- Born: Susan Carpenter
- Occupations: Writer, pirate radio personality
- Writing career
- Language: English
- Genre: Non-fiction
- Notable works: 40 Watts from Nowhere, A Journey into Pirate Radio, New York: Scribner, 2004
- Website: www.girlonamotorcycle.la/home/

= Susan Carpenter =

American writer

Susan Carpenter is co-host of The Ride, a series about modern mobility on the Southern California Public Radio station KPCC-FM. In broadcast radio segments and a weekly podcast, she reports on everything from autonomous cars and ride sharing to motorcycles, bicycles and public transit.

Before joining KPCC, Carpenter was the car and motorcycle critic for the Los Angeles Times and the Orange County Register. She is also known for operating two illegal pirate-radio stations and writing about unconventional adventures for the women's magazine Jane which she undertook in order to experience them firsthand.
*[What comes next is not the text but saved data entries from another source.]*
/-! ## The composition: the three sibling items + the collar statement ⇒ the crux BY NAME -/

/-- **THE SPLIT ASSEMBLY (BC2 redirect of the RESTATED crux): the crux BY NAME from the four pieces**
`YamabeExtremalSpheres → PEFillNearRound → YamabePinchedEinsteinBulk → CompactificationCollar →
AhHadamardFilling`, landing on `ahHadamardFilling_of_connectedCollarFillings` (p124840), NOT on
`SmoothPoincare4`. The fourth hypothesis is piece X₄, the **compactification collar** (lead c7's φ-free
statement of line `einstein-bulk-transfer`, inlined verbatim; it becomes the route item
`InformationMetricHadamard.CompactificationCollar` at the split): let `(N⁵, g)` carry the `C²`
conformal-compactification package of route `EinsteinBulk` over the closed 4-manifold `M` with boundary
class `[g₀]` (compact connected `X̄` with boundary, `j : N ≅ int X̄`, `ι : M ≅ ∂X̄`, smooth bdf `ρ` with
`|dρ|_ḡ = 1` on `∂X̄`, a `C²` metric `ḡ` with `j^*ḡ = ρ² g` and `ι^*ḡ = φ·g₀`); then `N` is connected and
there are `c > 0`, `κ₀ > 0` and an end collar `Φ : M × (0,1) → N` — smooth, injective, with co-compact far
parts — on which `g` is `C⁰`-conical over `κ₀ g₀`. For a homotopy 4-sphere `Σ`: Li–Qing–Shi at `ε = 1/2`
gives `δ₂`, PE-FILL gives `δ₃`; Yamabe-extremality at `η = min δ₂ δ₃` gives `g₀`; PE-FILL fills `(Σ,[g₀])`
by a `C²`-conformally compact Einstein `(N, g)`; Li–Qing–Shi pinches it, so `Rm ≤ 0` on orthonormal pairs,
hence (bridge) `sec ≤ 0` for every Levi-Civita connection; the collar statement gives the crux's collar
over `(Σ, κ₀ g₀)`; p124840 supplies completeness, the closure clause and simple connectivity. -/
theorem ahHadamardFilling_of_pieces
    (hY : EinsteinBulk.YamabeExtremalSpheres)
    (hP : EinsteinBulk.PEFillNearRound)
    (hL : EinsteinBulk.YamabePinchedEinsteinBulk)
    (hT : -- piece X₄ `CompactificationCollar` (lead c7, verbatim statement)
      ∀ (M : Type) [TopologicalSpace M] [T2Space M] [SecondCountableTopology M]
      [ChartedSpace (EuclideanSpace ℝ (Fin 4)) M] [IsManifold (𝓡 4) ∞ M] [CompactSpace M]
      (g₀ : Bundle.ContMDiffRiemannianMetric (𝓡 4) ∞ (EuclideanSpace ℝ (Fin 4))
        (TangentSpace (𝓡 4) : M → Type _))
      (N : Type) [TopologicalSpace N] [T2Space N] [SecondCountableTopology N]
      [ChartedSpace (EuclideanSpace ℝ (Fin 5)) N] [IsManifold (𝓡 5) ∞ N]
      (g : Bundle.ContMDiffRiemannianMetric (𝓡 5) ∞ (EuclideanSpace ℝ (Fin 5))
        (TangentSpace (𝓡 5) : N → Type _)),
      (∃ (X : Type) (_ : TopologicalSpace X) (_ : T2Space X) (_ : SecondCountableTopology X)
        (_ : ChartedSpace (EuclideanHalfSpace 5) X) (_ : IsManifold (𝓡∂ 5) ∞ X) (_ : CompactSpace X)
        (_ : ConnectedSpace X) (j : N → X) (ι : M → X) (ρ : X → ℝ)
        (gb : Bundle.ContMDiffRiemannianMetric (𝓡∂ 5) 2 (EuclideanSpace ℝ (Fin 5))
          (TangentSpace (𝓡∂ 5) : X → Type _)),
        Manifold.IsSmoothEmbedding (𝓡 5) (𝓡∂ 5) ∞ j ∧ Set.range j = (𝓡∂ 5).interior X ∧
        Manifold.IsSmoothEmbedding (𝓡 4) (𝓡∂ 5) ∞ ι ∧ Set.range ι = (𝓡∂ 5).boundary X ∧
        ContMDiff (𝓡∂ 5) 𝓘(ℝ, ℝ) ∞ ρ ∧ (∀ x : X, 0 ≤ ρ x) ∧
        (∀ x : X, ρ x = 0 ↔ x ∈ (𝓡∂ 5).boundary X) ∧
        (∀ y : M, ∃ ν : TangentSpace (𝓡∂ 5) (ι y), gb.inner (ι y) ν ν = 1 ∧
          ∀ v : TangentSpace (𝓡∂ 5) (ι y), gb.inner (ι y) ν v = mfderiv (𝓡∂ 5) 𝓘(ℝ, ℝ) ρ (ι y) v) ∧
        (∀ (x : N) (v w : TangentSpace (𝓡 5) x),
          gb.inner (j x) (mfderiv (𝓡 5) (𝓡∂ 5) j x v) (mfderiv (𝓡 5) (𝓡∂ 5) j x w) =
            ρ (j x) ^ 2 * g.inner x v w) ∧
        (∃ φ : M → ℝ, ∀ y : M, 0 < φ y ∧ ∀ v w : TangentSpace (𝓡 4) y,
          gb.inner (ι y) (mfderiv (𝓡 4) (𝓡∂ 5) ι y v) (mfderiv (𝓡 4) (𝓡∂ 5) ι y w) =
            φ y * g₀.inner y v w)) →
      ConnectedSpace N ∧
      ∃ (c κ₀ : ℝ) (Φ : M × ℝ → N), 0 < c ∧ 0 < κ₀ ∧
        ContMDiffOn ((𝓡 4).prod 𝓘(ℝ, ℝ)) (𝓡 5) ∞ Φ (univ ×ˢ Ioo (0 : ℝ) 1) ∧
        InjOn Φ (univ ×ˢ Ioo (0 : ℝ) 1) ∧
        (∀ t ∈ Ioo (0 : ℝ) 1, IsCompact (Φ '' (univ ×ˢ Ioo (0 : ℝ) t))ᶜ) ∧
        (∀ ε : ℝ, 0 < ε → ∃ t ∈ Ioo (0 : ℝ) 1, ∀ (x : M) (l : ℝ), l ∈ Ioo (0 : ℝ) t →
          ∀ (v : TangentSpace (𝓡 4) x) (s : ℝ),
            |g.inner (Φ (x, l))
                  (mfderiv ((𝓡 4).prod 𝓘(ℝ, ℝ)) (𝓡 5) Φ (x, l) (v, s))
                  (mfderiv ((𝓡 4).prod 𝓘(ℝ, ℝ)) (𝓡 5) Φ (x, l) (v, s)) -
                c * (s ^ 2 + κ₀ * g₀.inner x v v) / l ^ 2|
              ≤ ε * (c * (s ^ 2 + κ₀ * g₀.inner x v v) / l ^ 2))) :
    Summit.SmoothPoincare4.SmoothPoincare4.Theses.InformationMetricHadamard.AhHadamardFilling := by
  refine Cruxes.AhHadamardFilling.UniversalCoverStripsTopology.ahHadamardFilling_of_connectedCollarFillings ?_
  intro S
  -- the homotopy equivalence and the instances demanded by the Einstein-bulk items
  obtain ⟨he⟩ := S.nonempty_homotopyEquiv
  haveI : PathConnectedSpace (Metric.sphere (0 : EuclideanSpace ℝ (Fin 5)) 1) := by
    rw [← isPathConnected_iff_pathConnectedSpace]
    refine isPathConnected_sphere ?_ 0 zero_le_one
    rw [← Module.finrank_eq_rank, finrank_euclideanSpace_fin]
    norm_num
  haveI : PathConnectedSpace S.carrier := by
    have e : (Metric.sphere (0 : EuclideanSpace ℝ (Fin 5)) 1) ≃ₕ S.carrier := he.symm
    have key : ∀ y : S.carrier, Joined (e.toFun (e.invFun y)) y := fun y =>
      ⟨e.right_inv.some.evalAt y⟩
    refine ⟨⟨e.toFun (Classical.arbitrary _)⟩, fun y y' => ?_⟩
    have hmid : Joined (e.toFun (e.invFun y)) (e.toFun (e.invFun y')) :=
      ⟨(PathConnectedSpace.somePath (e.invFun y) (e.invFun y')).map e.toFun.continuous⟩
    exact ((key y).symm.trans hmid).trans (key y')
  letI : MeasurableSpace S.carrier := borel S.carrier
  haveI : BorelSpace S.carrier := ⟨rfl⟩
  -- the two thresholds: Li–Qing–Shi pinching at `ε = 1/2`, and the PE-filling threshold
  obtain ⟨δ₂, hδ₂, H2⟩ := hL (1 / 2) (by norm_num)
  obtain ⟨δ₃, hδ₃, H3⟩ := hP
  -- Yamabe-extremality at `η = min δ₂ δ₃` gives the near-round class `[g₀]`
  obtain ⟨g₀, hYg⟩ := hY S.carrier he (min δ₂ δ₃) (lt_min hδ₂ hδ₃)
  have mono : ∀ {δ C V I : ℝ}, min δ₂ δ₃ ≤ δ → 0 ≤ C → 0 ≤ V →
      (1 - min δ₂ δ₃) * C * V ≤ I → (1 - δ) * C * V ≤ I := by
    intro δ C V I hδ hC hV h
    exact (mul_le_mul_of_nonneg_right
      (mul_le_mul_of_nonneg_right (sub_le_sub_left hδ 1) hC) hV).trans h
  -- the Poincaré–Einstein filling of `(Σ, [g₀])`
  obtain ⟨N, _, _, _, _, _, g, _, hRic, hpack⟩ := H3 S.carrier he g₀ (by
    intro h' _ hconf
    exact mono (min_le_right _ _) (by positivity) (Real.sqrt_nonneg _) (hYg h' hconf))
  -- pinching `|Rm + 1| ≤ 1/2` on the bulk, hence `Rm ≤ 0` on orthonormal pairs
  have hpinch := H2 S.carrier g₀ N g hRic hpack (by
    intro h' _ hconf
    exact mono (min_le_left _ _) (by positivity) (Real.sqrt_nonneg _) (hYg h' hconf))
  have hK : ∀ (x : N) (X Y : TangentSpace (𝓡 5) x), g.inner x X X = 1 → g.inner x Y Y = 1 →
      g.inner x X Y = 0 →
      (PseudoRiemannianMetric.ofRiemannian g).curvatureForm
        (PseudoRiemannianMetric.ofRiemannian g).leviCivita x X Y Y X ≤ 0 := by
    intro x X Y hX1 hY1 hXY0
    have h := abs_le.mp (hpinch x X Y hX1 hY1 hXY0)
    linarith [h.2]
  -- the curvature clause of the crux, for every Levi-Civita connection
  have hsec := sectionalCurvature_nonpos_of_orthonormal_leviCivita N g hK
  -- the compactification collar, C⁰-conical over `κ₀ g₀`
  obtain ⟨hconn, c, κ₀, Φ, hc, hκ₀, hsm, hinj, hco, hasym⟩ := hT S.carrier g₀ N g hpack
  haveI : ConnectedSpace N := hconn
  refine ⟨scaledMetric κ₀ hκ₀.ne' (PseudoRiemannianMetric.ofRiemannian g₀),
    isRiemannian_scaledMetric hκ₀ _ (PseudoRiemannianMetric.isRiemannian_ofRiemannian g₀),
    N, inferInstance, inferInstance, inferInstance, inferInstance, inferInstance, hconn,
    PseudoRiemannianMetric.ofRiemannian g, PseudoRiemannianMetric.isRiemannian_ofRiemannian g,
    c, Φ, hc, hsec, hsm, hinj, hco, ?_⟩
  simpa only [scaledMetric_val_apply, PseudoRiemannianMetric.val_ofRiemannian] using hasym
A University of Wisconsin–Madison graduate, Carpenter was working as a legal secretary in San Francisco, California, in 1995, when she began pseudonymously running an illegal all-music pirate-radio station, which she named "KPBJ", after the sandwich. The station operated for three-and-a-half years before the FCC shut it down. During those years, KPBJ grew from interviewing relatively unknown guests to hosting live performances by such bands as the Red Hot Chili Peppers and Jane's Addiction.

In 1998, Carpenter took a job as editor of the niche culture magazine UHF and moved to Los Angeles, where, under the alias "Paige Jarrett", she founded a new pirate station, "KBLT", also named after the sandwich, in the hipster Los Angeles community of Silver Lake. KBLT's deejays included Bob Forrest, Mike Watt and Keith Morris., performers included Mazzy Star, who played a benefit to help pay her legal fees, and the station featured bootleg world premieres of songs by Beck, Madonna, and Jesus and Mary Chain.

Carpenter's writing has also appeared in George, Marie Claire, and Cosmopolitan. She has written about topics as diverse as working as a Hooters girl, posing nude for Playboy magazine, joining the Army, working on a chain gang, competing in a Hawaiian Tropic tanning contest, and trying out for the Los Angeles Lakers dance squad, the Laker Girls, and has provided insider commentary about pirate radio happenings. In October 2012, Carpenter moved to the Orange County Register as automobile and motorcycle columnist.

In 2004, Carpenter wrote a book about her experiences as a pirate-radio operator which has been described as "sine qua non for anyone who aspires to run any kind of community-style radio station" due to the details it provides about the college, community, and pirate scene.